Designing your Patio
Enhance your outdoor living space with a durable hardscape.
By Tom Matthews
A hot trend among homeowners is to design an area of the yard as an outdoor living room that’s perfect for relaxing, entertaining and barbecuing. Patios, walkways and even driveways are projects suited for savvy do-it-yourselfers, and they create a strong foundation for an outdoor retreat.
Clay paver patios provide a classic brick appearance and last about a hundred years. Pine Hall Brick Company, the largest manufacturer of clay pavers in the United States, advises that new clay pavers represent the best value for the money because they’re manufactured with the intention to be pavers. Years ago, clay pavers were made at the end of a “batch” of face bricks—the bricks that are used to build the walls of homes and businesses.
As a result, they were fired in a kiln the same length of time as the face bricks. And while face bricks do a fine job of holding up a wall when they are expertly laid by an experienced bricklayer, they were not engineered to support vehicular traffic.
Clay pavers that are meant to be pavers are more durable than face bricks (they withstand up to 13,000 lbs. per sq. in. of pressure, which is greater than concrete). They’re colorfast, they do well in extreme heat and freezing cold, and they are a consistent size, which makes installation easier.
For a conventional paver patio with a flexible base, you’ll need to dig out the space, apply a “crusher run” (gravel course) followed by an inch of sand. Then, install the edge restraints and pavers, and sweep sand into the joints.
If you want a permeable pavement installation (which is required in some places), you dig deeper, put in precise layers of different sizes of aggregate to allow drainage, and then install permeable pavers.
Pine Hall Brick offers two types of permeable pavers, RainPave (residential) and StormPave (commercial). Permeable pavers are designed to be installed just a bit farther apart than conventional pavers. The pavers are installed over layers of aggregates, so when it rains the rainwater seeps in between these pavers and is stored in the spaces between the aggregates, where it is gradually released into the ground.
In some cases, you might want to dress up an existing concrete patio or walkway with pavers. To do so, use a thinner paver specifically made for this purpose. Begin by laying a line of pavers perpendicular to the edge of the concrete to form a “sailor course”, gluing them to the concrete with masonry cement. Then, lay standard roofing felt on the concrete, put in the pavers and sweep sand into the joints.

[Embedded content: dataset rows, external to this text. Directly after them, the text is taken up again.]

/-- **THE CENSUS FIVE AGES `{1, k₂, k₃, k₄, k₅}` ON THE CELL `k₄∕k₃ ∈ (4,8]`, `k₅∕k₄ ∈ (2,3]`:** `2 ≤ k₂ ≤ 29`, `106·k₂ ≤ k₃`: `0 ≤ ε ≤ e` at
every pin, every horizon, every damping of the self-consistent class (§1 with the triple cap `21 / 25` of `old_triple_load_le_c83`, `κ = 1∕1000`,
`ρ₀ = 106`). [folklore] -/
theorem flow_nonneg_census_five_ages_c83
    (hmono : ∀ u v : ℕ → ℝ, SeqBox γ u → SeqBox γ v → (∀ j, u j ≤ v j) → B u ≤ B v)
    (hL : ∀ k, 0 ≤ L k) (hb : 0 < b) (hlo : ∀ u, SeqBox γ u → b ≤ B u) (hdom : ∀ u, SeqBox γ u → ∑ k ∈ range K, L k * u k ≤ B u)
    (hh : SeqBox γ h) (hf : MemFlow B gIR h) (hg : ∀ t, 0 < g t ∧ g t ≤ 1)
    (hgF : ∀ t, 1 ≤ g t * (1 + ∑ k ∈ range K, L k * h (t + k) ^ 3 / 2))
    {k₂ k₃ k₄ k₅ : ℕ} (hk2 : 2 ≤ k₂) (hk29 : k₂ ≤ 29) (hk3 : 106 * k₂ ≤ k₃)
    (h34l : 4 * k₃ < k₄) (h34h : k₄ ≤ 8 * k₃) (h45l : 2 * k₄ < k₅) (h45h : k₅ ≤ 3 * k₄) (hk5K : k₅ < K)
    (hLa : ∀ l, l < K → l ≠ 1 → l ≠ k₂ → l ≠ k₃ → l ≠ k₄ → l ≠ k₅ → L l = 0)
    {N : ℕ} {KL : ℕ → ℕ → ℕ → ℝ}
    (hKL : ∀ k n l, KL k n l = if 0 < k ∧ k < K ∧ l < k then L k * h (n + k) ^ 3 / 2 * ∏ t ∈ Ico (n + 1 + l) (n + k + 1), g t else 0)
    {KA : ℕ → ℕ → ℕ → ℝ} {RA : ℕ → (ℕ → ℝ) → ℕ → ℝ}
    (hRA : ∀ i v m, RA i v m = ∑ l ∈ range K, KA i m l * v (m + 1 + l))
    (hKA : ∀ i m l, KA i m l = KL i m l + KA (i + 1) m l) (hKAtop : ∀ m l, KA K m l = 0)
    {e ε : ℕ → ℝ} (he0 : ∀ m, 0 ≤ e m) (hea : ∀ m, e (m + 1) ≤ e m)
    (hεt : ∀ m, N < m → ε m = 0) (hεrec : ∀ m, ε m = e m - RA 1 ε m) : ∀ m, 0 ≤ ε m ∧ ε m ≤ e m :=
  flow_nonneg_census_young_pair_old_triple_of_cap hmono hL hb hlo hdom hh hf hg hgF hk2 hk29 (by omega) (by omega) (by omega) hk5K
    (s := 21 / 25) (κ := 1 / 1000) (ρ₀ := 106) (by norm_num) (by norm_num) (by norm_num) (by norm_num) (by norm_num) hk3
    (fun q => old_triple_load_le_c83 hmono hL hb hlo hdom hh hf (by omega) h34l h34h h45l h45h hk5K q) hLa hKL hRA hKA hKAtop he0 hea hεt hεrec

/-- **THE CENSUS FIVE AGES `{1, k₂, k₃, k₄, k₅}` ON THE CELL `k₄∕k₃ ∈ (3,4]`, `k₅∕k₄ ∈ (4,8]`:** `2 ≤ k₂ ≤ 29`, `106·k₂ ≤ k₃`: `0 ≤ ε ≤ e` at
every pin, every horizon, every damping of the self-consistent class (§1 with the triple cap `21 / 25` of `old_triple_load_le_c48`, `κ = 1∕1000`,
`ρ₀ = 106`). [folklore] -/
theorem flow_nonneg_census_five_ages_c48
    (hmono : ∀ u v : ℕ → ℝ, SeqBox γ u → SeqBox γ v → (∀ j, u j ≤ v j) → B u ≤ B v)
    (hL : ∀ k, 0 ≤ L k) (hb : 0 < b) (hlo : ∀ u, SeqBox γ u → b ≤ B u) (hdom : ∀ u, SeqBox γ u → ∑ k ∈ range K, L k * u k ≤ B u)
    (hh : SeqBox γ h) (hf : MemFlow B gIR h) (hg : ∀ t, 0 < g t ∧ g t ≤ 1)
    (hgF : ∀ t, 1 ≤ g t * (1 + ∑ k ∈ range K, L k * h (t + k) ^ 3 / 2))
    {k₂ k₃ k₄ k₅ : ℕ} (hk2 : 2 ≤ k₂) (hk29 : k₂ ≤ 29) (hk3 : 106 * k₂ ≤ k₃)
    (h34l : 3 * k₃ < k₄) (h34h : k₄ ≤ 4 * k₃) (h45l : 4 * k₄ < k₅) (h45h : k₅ ≤ 8 * k₄) (hk5K : k₅ < K)
    (hLa : ∀ l, l < K → l ≠ 1 → l ≠ k₂ → l ≠ k₃ → l ≠ k₄ → l ≠ k₅ → L l = 0)
    {N : ℕ} {KL : ℕ → ℕ → ℕ → ℝ}
    (hKL : ∀ k n l, KL k n l = if 0 < k ∧ k < K ∧ l < k then L k * h (n + k) ^ 3 / 2 * ∏ t ∈ Ico (n + 1 + l) (n + k + 1), g t else 0)
    {KA : ℕ → ℕ → ℕ → ℝ} {RA : ℕ → (ℕ → ℝ) → ℕ → ℝ}
    (hRA : ∀ i v m, RA i v m = ∑ l ∈ range K, KA i m l * v (m + 1 + l))
    (hKA : ∀ i m l, KA i m l = KL i m l + KA (i + 1) m l) (hKAtop : ∀ m l, KA K m l = 0)
    {e ε : ℕ → ℝ} (he0 : ∀ m, 0 ≤ e m) (hea : ∀ m, e (m + 1) ≤ e m)
    (hεt : ∀ m, N < m → ε m = 0) (hεrec : ∀ m, ε m = e m - RA 1 ε m) : ∀ m, 0 ≤ ε m ∧ ε m ≤ e m :=
  flow_nonneg_census_young_pair_old_triple_of_cap hmono hL hb hlo hdom hh hf hg hgF hk2 hk29 (by omega) (by omega) (by omega) hk5K
    (s := 21 / 25) (κ := 1 / 1000) (ρ₀ := 106) (by norm_num) (by norm_num) (by norm_num) (by norm_num) (by norm_num) hk3
    (fun q => old_triple_load_le_c48 hmono hL hb hlo hdom hh hf (by omega) h34l h34h h45l h45h hk5K q) hLa hKL hRA hKA hKAtop he0 hea hεt hεrec

/-- **THE CENSUS FIVE AGES `{1, k₂, k₃, k₄, k₅}` ON THE CELL `k₄∕k₃ ∈ (4,8]`, `k₅∕k₄ ∈ (3,4]`:** `2 ≤ k₂ ≤ 29`, `115·k₂ ≤ k₃`: `0 ≤ ε ≤ e` at
every pin, every horizon, every damping of the self-consistent class (§1 with the triple cap `17 / 20` of `old_triple_load_le_c84`, `κ = 1∕1000`,
`ρ₀ = 115`). [folklore] -/
theorem flow_nonneg_census_five_ages_c84
    (hmono : ∀ u v : ℕ → ℝ, SeqBox γ u → SeqBox γ v → (∀ j, u j ≤ v j) → B u ≤ B v)
    (hL : ∀ k, 0 ≤ L k) (hb : 0 < b) (hlo : ∀ u, SeqBox γ u → b ≤ B u) (hdom : ∀ u, SeqBox γ u → ∑ k ∈ range K, L k * u k ≤ B u)
    (hh : SeqBox γ h) (hf : MemFlow B gIR h) (hg : ∀ t, 0 < g t ∧ g t ≤ 1)
    (hgF : ∀ t, 1 ≤ g t * (1 + ∑ k ∈ range K, L k * h (t + k) ^ 3 / 2))
    {k₂ k₃ k₄ k₅ : ℕ} (hk2 : 2 ≤ k₂) (hk29 : k₂ ≤ 29) (hk3 : 115 * k₂ ≤ k₃)
    (h34l : 4 * k₃ < k₄) (h34h : k₄ ≤ 8 * k₃) (h45l : 3 * k₄ < k₅) (h45h : k₅ ≤ 4 * k₄) (hk5K : k₅ < K)
    (hLa : ∀ l, l < K → l ≠ 1 → l ≠ k₂ → l ≠ k₃ → l ≠ k₄ → l ≠ k₅ → L l = 0)
    {N : ℕ} {KL : ℕ → ℕ → ℕ → ℝ}
    (hKL : ∀ k n l, KL k n l = if 0 < k ∧ k < K ∧ l < k then L k * h (n + k) ^ 3 / 2 * ∏ t ∈ Ico (n + 1 + l) (n + k + 1), g t else 0)
    {KA : ℕ → ℕ → ℕ → ℝ} {RA : ℕ → (ℕ → ℝ) → ℕ → ℝ}
    (hRA : ∀ i v m, RA i v m = ∑ l ∈ range K, KA i m l * v (m + 1 + l))
    (hKA : ∀ i m l, KA i m l = KL i m l + KA (i + 1) m l) (hKAtop : ∀ m l, KA K m l = 0)
    {e ε : ℕ → ℝ} (he0 : ∀ m, 0 ≤ e m) (hea : ∀ m, e (m + 1) ≤ e m)
    (hεt : ∀ m, N < m → ε m = 0) (hεrec : ∀ m, ε m = e m - RA 1 ε m) : ∀ m, 0 ≤ ε m ∧ ε m ≤ e m :=
  flow_nonneg_census_young_pair_old_triple_of_cap hmono hL hb hlo hdom hh hf hg hgF hk2 hk29 (by omega) (by omega) (by omega) hk5K
    (s := 17 / 20) (κ := 1 / 1000) (ρ₀ := 115) (by norm_num) (by norm_num) (by norm_num) (by norm_num) (by norm_num) hk3
    (fun q => old_triple_load_le_c84 hmono hL hb hlo hdom hh hf (by omega) h34l h34h h45l h45h hk5K q) hLa hKL hRA hKA hKAtop he0 hea hεt hεrec

/-- **THE CENSUS FIVE AGES `{1, k₂, k₃, k₄, k₅}` ON THE CELL `k₄∕k₃ ∈ (4,8]`, `k₅∕k₄ ∈ (4,8]`:** `2 ≤ k₂ ≤ 29`, `233·k₂ ≤ k₃`: `0 ≤ ε ≤ e` at
every pin, every horizon, every damping of the self-consistent class (§1 with the triple cap `23 / 25` of `old_triple_load_le_c88`, `κ = 1∕1000`,
`ρ₀ = 233`). [folklore] -/
theorem flow_nonneg_census_five_ages_c88
    (hmono : ∀ u v : ℕ → ℝ, SeqBox γ u → SeqBox γ v → (∀ j, u j ≤ v j) → B u ≤ B v)
    (hL : ∀ k, 0 ≤ L k) (hb : 0 < b) (hlo : ∀ u, SeqBox γ u → b ≤ B u) (hdom : ∀ u, SeqBox γ u → ∑ k ∈ range K, L k * u k ≤ B u)
    (hh : SeqBox γ h) (hf : MemFlow B gIR h) (hg : ∀ t, 0 < g t ∧ g t ≤ 1)
    (hgF : ∀ t, 1 ≤ g t * (1 + ∑ k ∈ range K, L k * h (t + k) ^ 3 / 2))
    {k₂ k₃ k₄ k₅ : ℕ} (hk2 : 2 ≤ k₂) (hk29 : k₂ ≤ 29) (hk3 : 233 * k₂ ≤ k₃)
    (h34l : 4 * k₃ < k₄) (h34h : k₄ ≤ 8 * k₃) (h45l : 4 * k₄ < k₅) (h45h : k₅ ≤ 8 * k₄) (hk5K : k₅ < K)
    (hLa : ∀ l, l < K → l ≠ 1 → l ≠ k₂ → l ≠ k₃ → l ≠ k₄ → l ≠ k₅ → L l = 0)
    {N : ℕ} {KL : ℕ → ℕ → ℕ → ℝ}
    (hKL : ∀ k n l, KL k n l = if 0 < k ∧ k < K ∧ l < k then L k * h (n + k) ^ 3 / 2 * ∏ t ∈ Ico (n + 1 + l) (n + k + 1), g t else 0)
    {KA : ℕ → ℕ → ℕ → ℝ} {RA : ℕ → (ℕ → ℝ) → ℕ → ℝ}
    (hRA : ∀ i v m, RA i v m = ∑ l ∈ range K, KA i m l * v (m + 1 + l))
    (hKA : ∀ i m l, KA i m l = KL i m l + KA (i + 1) m l) (hKAtop : ∀ m l, KA K m l = 0)
    {e ε : ℕ → ℝ} (he0 : ∀ m, 0 ≤ e m) (hea : ∀ m, e (m + 1) ≤ e m)
    (hεt : ∀ m, N < m → ε m = 0) (hεrec : ∀ m, ε m = e m - RA 1 ε m) : ∀ m, 0 ≤ ε m ∧ ε m ≤ e m :=
  flow_nonneg_census_young_pair_old_triple_of_cap hmono hL hb hlo hdom hh hf hg hgF hk2 hk29 (by omega) (by omega) (by omega) hk5K
    (s := 23 / 25) (κ := 1 / 1000) (ρ₀ := 233) (by norm_num) (by norm_num) (by norm_num) (by norm_num) (by norm_num) hk3
    (fun q => old_triple_load_le_c88 hmono hL hb hlo hdom hh hf (by omega) h34l h34h h45l h45h hk5K q) hLa hKL hRA hKA hKAtop he0 hea hεt hεrec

A DIY paver patio provides a reasonably priced place to relax, without the maintenance of a wooden deck. Smart Money magazine says that landscaping and hardscaping can increase home values by as much as 15 percent. And the National Association of Realtors estimates that outdoor rooms can deliver 77 percent return on investment at sale time—and they’re less expensive per square foot than additions or kitchen or bath remodels. Learn more about clay pavers at www.pinehallbrick.com.

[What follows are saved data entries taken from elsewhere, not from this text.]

import Summits.MatrixMultiplication.OmegaCensus.ThreeSetZ5Z5CoverKit
import HarnessLib

/-!
# Margin-pruned kernel enumeration on `ZMod p × ZMod p`, BOTH margins: the column-capacity row enumerator

ω-census `pub-omega`, family (b3), seat pub-omega-group gen 36.  Framing: lottery ticket; floor = certified bounds/negative
ranges.  VALUE: a ≈ 10× cheaper kernel program for the three-set `ℤ₅²` covers (`ThreeSetZ5Z5Cover6*.lean`): the row
enumerator of `ZpZpDomino.coverGen` (gen 20) draws the rows independently, so a flagged row-sum vector costs
`Π_t C(R_t + p − 1, p − 1)` leaves; here the COLUMN-sum vector `C` (direction `1`, tagged code `off p B 1 + polyBE B C`) is
chosen first as well and the rows are drawn from the compositions bounded above by the remaining column capacities
(`compsUB`), so only the matrices with both margins flagged are visited (`p = 5`, `d = 6`: 118 411 leaves in all instead of
1 253 125; Python twin `pub-omega-group-g36/code/emulate3c.py`).  NOT progress on ω.

* `compsUB cap r` / `mem_compsUB` — all lists bounded above pointwise by `cap` with sum `r` (complete);
* `rowsEnumC` / `rowsEnumC_spec` — rows with prescribed sums and column capacities; a leaf passes if some accumulated code is
  unflagged; `coverGenC` / `coverGenC_spec`;
* `cover3C p d tree` and **`exists_unflagged_of_cover3C`**, **`exists_cert_of_cover3C`** — the same conclusions as
  `exists_unflagged_of_cover3` / `exists_cert_of_cover3` (`ThreeSetZ5Z5CoverKit.lean`) from the cheaper program.
Nothing about `tree` is trusted.
-/

namespace Summit.MatrixMultiplication.OmegaCensus

open Finset

namespace ZpZpDomino

/-! ## Compositions bounded above -/

/-- All lists `l` with `l.length = cap.length`, `l.sum = r` and `l[k] ≤ cap[k]`. [folklore] -/
def compsUB : List ℕ → ℕ → List (List ℕ)
  | [], r => if r = 0 then [[]] else []
  | c :: cap, r => (List.range (min c r + 1)).flatMap fun a => (compsUB cap (r - a)).map fun l => a :: l

/-- **Completeness of `compsUB`.** [folklore] -/
theorem mem_compsUB : ∀ (cap : List ℕ) (r : ℕ) (l : List ℕ), l.length = cap.length → l.sum = r →
    (∀ k < cap.length, l.getD k 0 ≤ cap.getD k 0) → l ∈ compsUB cap r
  | [], r, l, hl, hs, _ => by
    have hl' : l = [] := List.eq_nil_of_length_eq_zero hl
    subst hl'
    simp only [List.sum_nil] at hs
    subst hs
    simp [compsUB]
  | c :: cap, r, l, hl, hs, hb => by
    obtain ⟨a, l', rfl⟩ := List.exists_cons_of_length_eq_add_one hl
    simp only [List.length_cons, Nat.add_right_cancel_iff] at hl
    simp only [List.sum_cons] at hs
    have h0 := hb 0 (by simp)
    simp only [List.getD_cons_zero] at h0
    simp only [compsUB, List.mem_flatMap, List.mem_range, List.mem_map]
    refine ⟨a, by omega, l', ?_, rfl⟩
    refine mem_compsUB cap (r - a) l' hl (by omega) fun k hk => ?_
    simpa using hb (k + 1) (by simpa using hk)

/-- Remaining column capacities after placing a row: pointwise truncated subtraction. [folklore] -/
def subCap (cap row : List ℕ) : List ℕ := List.zipWith (fun c x => c - x) cap row

/-- Length of `subCap`. [folklore] -/
theorem length_subCap (cap row : List ℕ) (h : row.length = cap.length) : (subCap cap row).length = cap.length := by
  simp [subCap, List.length_zipWith, h]

/-- Entries of `subCap`. [folklore] -/
theorem getD_subCap (cap row : List ℕ) (h : row.length = cap.length) {k : ℕ} (hk : k < cap.length) :
    (subCap cap row).getD k 0 = cap.getD k 0 - row.getD k 0 := by
  have hk' : k < row.length := by rw [h]; exact hk
  simp [subCap, List.getD_eq_getElem?_getD, List.getElem?_zipWith, List.getElem?_eq_getElem hk,
    List.getElem?_eq_getElem hk']

/-! ## The column-capacity row enumerator -/

/-- Rows with prescribed sums `R`, drawn from the compositions bounded by the remaining column capacities; a leaf passes
if some accumulated code is NOT flagged by `tree`. [folklore] -/
def rowsEnumC (tree : BTree) : List (List (List ℕ)) → List ℕ → List ℕ → List ℕ → Bool
  | w :: ws, r :: R, cap, accs =>
      (compsUB cap r).all fun row => rowsEnumC tree ws R (subCap cap row) (addRow w accs row)
  | _, _, _, accs => accs.any fun a => !(tree.mem a)

/-- **Specification of the column-capacity row enumerator**: every matrix with row sums `R`, rows of length
`cap.length` and column sums bounded by `cap` reaches a passing leaf. [folklore] -/
theorem rowsEnumC_spec (tree : BTree) : ∀ (ws : List (List (List ℕ))) (R cap accs : List ℕ),
    rowsEnumC tree ws R cap accs = true → ws.length = R.length →
    ∀ M : List (List ℕ), M.length = R.length →
    (∀ t < R.length, (M.getD t []).length = cap.length ∧ (M.getD t []).sum = R.getD t 0) →
    (∀ k < cap.length, (∑ t ∈ range R.length, (M.getD t []).getD k 0) ≤ cap.getD k 0) →
    (accsAfter ws accs M).any (fun a => !(tree.mem a)) = true
  | [], [], cap, accs, h, _, M, hM, _, _ => by
    have hM' : M = [] := List.eq_nil_of_length_eq_zero hM
    subst hM'
    simpa [rowsEnumC, accsAfter] using h
  | [], _ :: _, _, _, _, hl, _, _, _, _ => by simp at hl
  | _ :: _, [], _, _, _, hl, _, _, _, _ => by simp at hl
  | w :: ws, r :: R, cap, accs, h, hl, M, hM, hrows, hcols => by
    obtain ⟨row, M', rfl⟩ := List.exists_cons_of_length_eq_add_one hM
    simp only [rowsEnumC, List.all_eq_true] at h
    simp only [List.length_cons, Nat.add_right_cancel_iff] at hl hM
    have h0 := hrows 0 (by simp)
    simp only [List.getD_cons_zero] at h0
    -- the first row is bounded by the capacities
    have hrowcap : ∀ k < cap.length, row.getD k 0 ≤ cap.getD k 0 := fun k hk => by
      have hc := hcols k hk
      rw [List.length_cons, sum_range_succ'] at hc
      simp only [List.getD_cons_zero, List.getD_cons_succ] at hc
      omega
    have hmem : row ∈ compsUB cap r := mem_compsUB cap r row h0.1 h0.2 hrowcap
    simp only [accsAfter]
    refine rowsEnumC_spec tree ws R (subCap cap row) _ (h row hmem) hl M' hM (fun t ht => ?_) (fun k hk => ?_)
    · have h1 := hrows (t + 1) (by simpa using ht)
      simp only [List.getD_cons_succ] at h1
      rw [length_subCap _ _ h0.1]
      exact h1
    · rw [length_subCap _ _ h0.1] at hk
      rw [getD_subCap _ _ h0.1 hk]
      have hc := hcols k hk
      rw [List.length_cons, sum_range_succ'] at hc
      simp only [List.getD_cons_zero, List.getD_cons_succ] at hc
      omega

/-- **The two-margin cover program**: for every candidate row-sum vector `R` and column-sum vector `C`, either the code of
`R` or the tagged code `offC + polyBE B C` is unflagged, or the column-capacity enumeration passes. [folklore] -/
def coverGenC (tree : BTree) (B : ℕ) (ws : List (List (List ℕ))) (Rlist Clist : List (List ℕ)) (init : List ℕ)
    (offC : ℕ) : Bool :=
  Rlist.all fun R => !(tree.mem (polyBE B R)) ||
    Clist.all fun C => !(tree.mem (offC + polyBE B C)) || rowsEnumC tree ws R C init

/-- **Specification of the two-margin cover program.** [folklore] -/
theorem coverGenC_spec {tree : BTree} {B : ℕ} {ws : List (List (List ℕ))} {Rlist Clist : List (List ℕ)} {init : List ℕ}
    {offC : ℕ} (h : coverGenC tree B ws Rlist Clist init offC = true) (R : List ℕ) (hR : R ∈ Rlist)
    (hRl : ws.length = R.length) (C : List ℕ) (hC : C ∈ Clist) :
    tree.mem (polyBE B R) = false ∨ tree.mem (offC + polyBE B C) = false ∨
      ∀ M : List (List ℕ), M.length = R.length →
        (∀ t < R.length, (M.getD t []).length = C.length ∧ (M.getD t []).sum = R.getD t 0) →
        (∀ k < C.length, (∑ t ∈ range R.length, (M.getD t []).getD k 0) ≤ C.getD k 0) →
        (accsAfter ws init M).any (fun a => !(tree.mem a)) = true := by
  simp only [coverGenC, List.all_eq_true] at h
  have hR' := h R hR
  rcases Bool.or_eq_true_iff.1 hR' with h1 | h2
  · left; simpa using h1
  · rw [List.all_eq_true] at h2
    rcases Bool.or_eq_true_iff.1 (h2 C hC) with h3 | h4
    · right; left; simpa using h3
    · right; right
      exact rowsEnumC_spec tree ws R C init h4 hRl

/-- **The two-margin three-set cover program**: row sums `R` (direction `0`) and column sums `C` (direction `1`, tagged by
`off p (d+1) 1`) over all compositions of `d`. [folklore] -/
def cover3C (p d : ℕ) (tree : BTree) : Bool :=
  coverGenC tree (d + 1) (rowWs p (d + 1)) (compsLB [] p d) (compsLB [] p d) (offs p (d + 1)) (off p (d + 1) 1)

/-! ## Semantics -/

section Semantic

variable {p : ℕ} [NeZero p]

omit [NeZero p] in
/-- Direction `1` is the column index: `pv p 1 (cell t u) = u`. [folklore] -/
theorem pv_one_cell (t u : Fin p) : pv p 1 (cell t u).val = u.val := by
  have h1 : dirFst 1 = 0 := by decide
  have h2 : dirSnd 1 = 1 := by decide
  rw [cell_val, pv, h1, h2, zero_mul, zero_add, one_mul, show t.val * p + u.val = u.val + t.val * p by ring,
    Nat.add_mul_mod_self_right, Nat.mod_mod, Nat.mod_eq_of_lt u.isLt]

omit [NeZero p] in
/-- The count vector of direction `1` is the column-sum vector. [folklore] -/
theorem sum_pick_one (g : Fin (p * p) → ℕ) (k : Fin p) :
    ∑ i, pick k.val (pv p 1 i.val) (g i) = ∑ t : Fin p, g (cell t k) := by
  rw [sum_eq_sum_cell]
  refine Fintype.sum_congr _ _ fun t => ?_
  have key : ∀ u : Fin p, pick k.val (pv p 1 (cell t u).val) (g (cell t u)) = if u = k then g (cell t u) else 0 := by
    intro u
    rw [pv_one_cell]
    unfold pick
    by_cases hu : u = k
    · rw [if_pos (by rw [hu]), if_pos hu]
    · rw [if_neg (fun e => hu (Fin.ext e)), if_neg hu]
  rw [Fintype.sum_congr _ _ key, Finset.sum_ite_eq' univ k, if_pos (mem_univ _)]

/-- **From the two-margin cover program to an unflagged tagged code.** [folklore] -/
theorem exists_unflagged_of_cover3C {d : ℕ} (tree : BTree) (h : cover3C p d tree = true)
    (g : Fin (p * p) → ℕ) (hg : ∑ i, g i = d) :
    ∃ j < p + 1, tree.mem (off p (d + 1) j + polyBE (d + 1) (cnts p j g)) = false := by
  have hp0 : 0 < p := Nat.pos_of_ne_zero (NeZero.ne p)
  have hRlen : (rowSums g).length = p := length_rowSums g
  have hRsum : (rowSums g).sum = d := by rw [sum_rowSums, hg]
  have hRmem : rowSums g ∈ compsLB [] p d := mem_compsLB [] p d _ hRlen hRsum fun k _ => by simp
  have hCmem : cnts p 1 g ∈ compsLB [] p d := hg ▸ cnts_mem_compsLB 1 g
  rcases coverGenC_spec h _ hRmem (by rw [length_rowWs, hRlen]) _ hCmem with hR | hC | hM
  · exact ⟨0, by omega, by rw [cnts_zero_eq_rowSums, off_zero, zero_add]; exact hR⟩
  · exact ⟨1, by omega, hC⟩
  · have hrows : ∀ t < (rowSums g).length,
        ((rowsOf g).getD t []).length = (cnts p 1 g).length ∧ ((rowsOf g).getD t []).sum = (rowSums g).getD t 0 := by
      intro t ht
      rw [hRlen] at ht
      rw [getD_rowsOf g ht, length_cnts, List.length_ofFn, List.sum_ofFn, getD_rowSums g ht]
      exact ⟨rfl, rfl⟩
    have hcols : ∀ k < (cnts p 1 g).length,
        (∑ t ∈ range (rowSums g).length, ((rowsOf g).getD t []).getD k 0) ≤ (cnts p 1 g).getD k 0 := by
      intro k hk
      rw [length_cnts] at hk
      rw [hRlen, getD_cnts 1 g hk, sum_range, sum_pick_one g ⟨k, hk⟩]
      refine le_of_eq (Fintype.sum_congr _ _ fun t => ?_)
      rw [getD_rowsOf g t.isLt, Literature.Computability.Complexity.getD_ofFn _ _ hk]
    have hany := hM (rowsOf g) (by rw [length_rowsOf, hRlen]) hrows hcols
    rw [List.any_eq_true] at hany
    obtain ⟨a, ha, hfa⟩ := hany
    obtain ⟨j, hj, rfl⟩ := List.getElem_of_mem ha
    have hws : ∀ w ∈ rowWs p (d + 1), ∀ x ∈ w, x.length = (offs p (d + 1)).length := by
      intro w hw x hx
      simp only [rowWs, List.mem_map, List.mem_range] at hw
      obtain ⟨t, -, rfl⟩ := hw
      simp only [rowW, List.mem_map, List.mem_range] at hx
      obtain ⟨u, -, rfl⟩ := hx
      simp
    have hlen : (accsAfter (rowWs p (d + 1)) (offs p (d + 1)) (rowsOf g)).length = p + 1 := by
      rw [length_accsAfter _ _ _ hws, length_offs]
    have hj' : j < p + 1 := by rw [← hlen]; exact hj
    refine ⟨j, hj', ?_⟩
    have e := getD_accsAfter_rowsOf_init (d + 1) g (offs p (d + 1)) (length_offs _ _) hj'
    rw [List.getD_eq_getElem _ _ hj, getD_offs _ _ hj', code_eq_polyBE] at e
    rw [← e]
    simpa using hfa

/-- **From the two-margin cover program and the soundness check to a certified direction.** [folklore] -/
theorem exists_cert_of_cover3C {d : ℕ} (tree : BTree) (cert : ℕ → List ℕ → Bool)
    (hs : soundChk3 p d tree cert = true) (h : cover3C p d tree = true)
    (g : Fin (p * p) → ℕ) (hg : ∑ i, g i = d) :
    ∃ j < p + 1, cert j (cnts p j g) = true := by
  obtain ⟨j, hj, hmem⟩ := exists_unflagged_of_cover3C tree h g hg
  refine ⟨j, hj, ?_⟩
  simp only [soundChk3, List.all_eq_true, List.mem_range] at hs
  have h1 := hs j hj (cnts p j g) (hg ▸ cnts_mem_compsLB j g)
  rw [hmem, Bool.false_or] at h1
  exact h1

end Semantic

end ZpZpDomino

end Summit.MatrixMultiplication.OmegaCensus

AZEK composite pavers are easy to fit together quickly and neatly on a grid. Available in permeable and non-permeable versions, the AZEK pavers are made from up to a 95-percent composite blend of post-consumer recycled automobile tires and plastic containers. The composite pavers are one-third the weight of concrete and use a patented grid system for installation that dramatically reduces installation time and makes it easier than manually setting and aligning heavy traditional pavers. The 16-by-16-in. grid ensures straight lines and assists with a level layout. Plus, the pavers can be cut using a regular miter saw or jigsaw.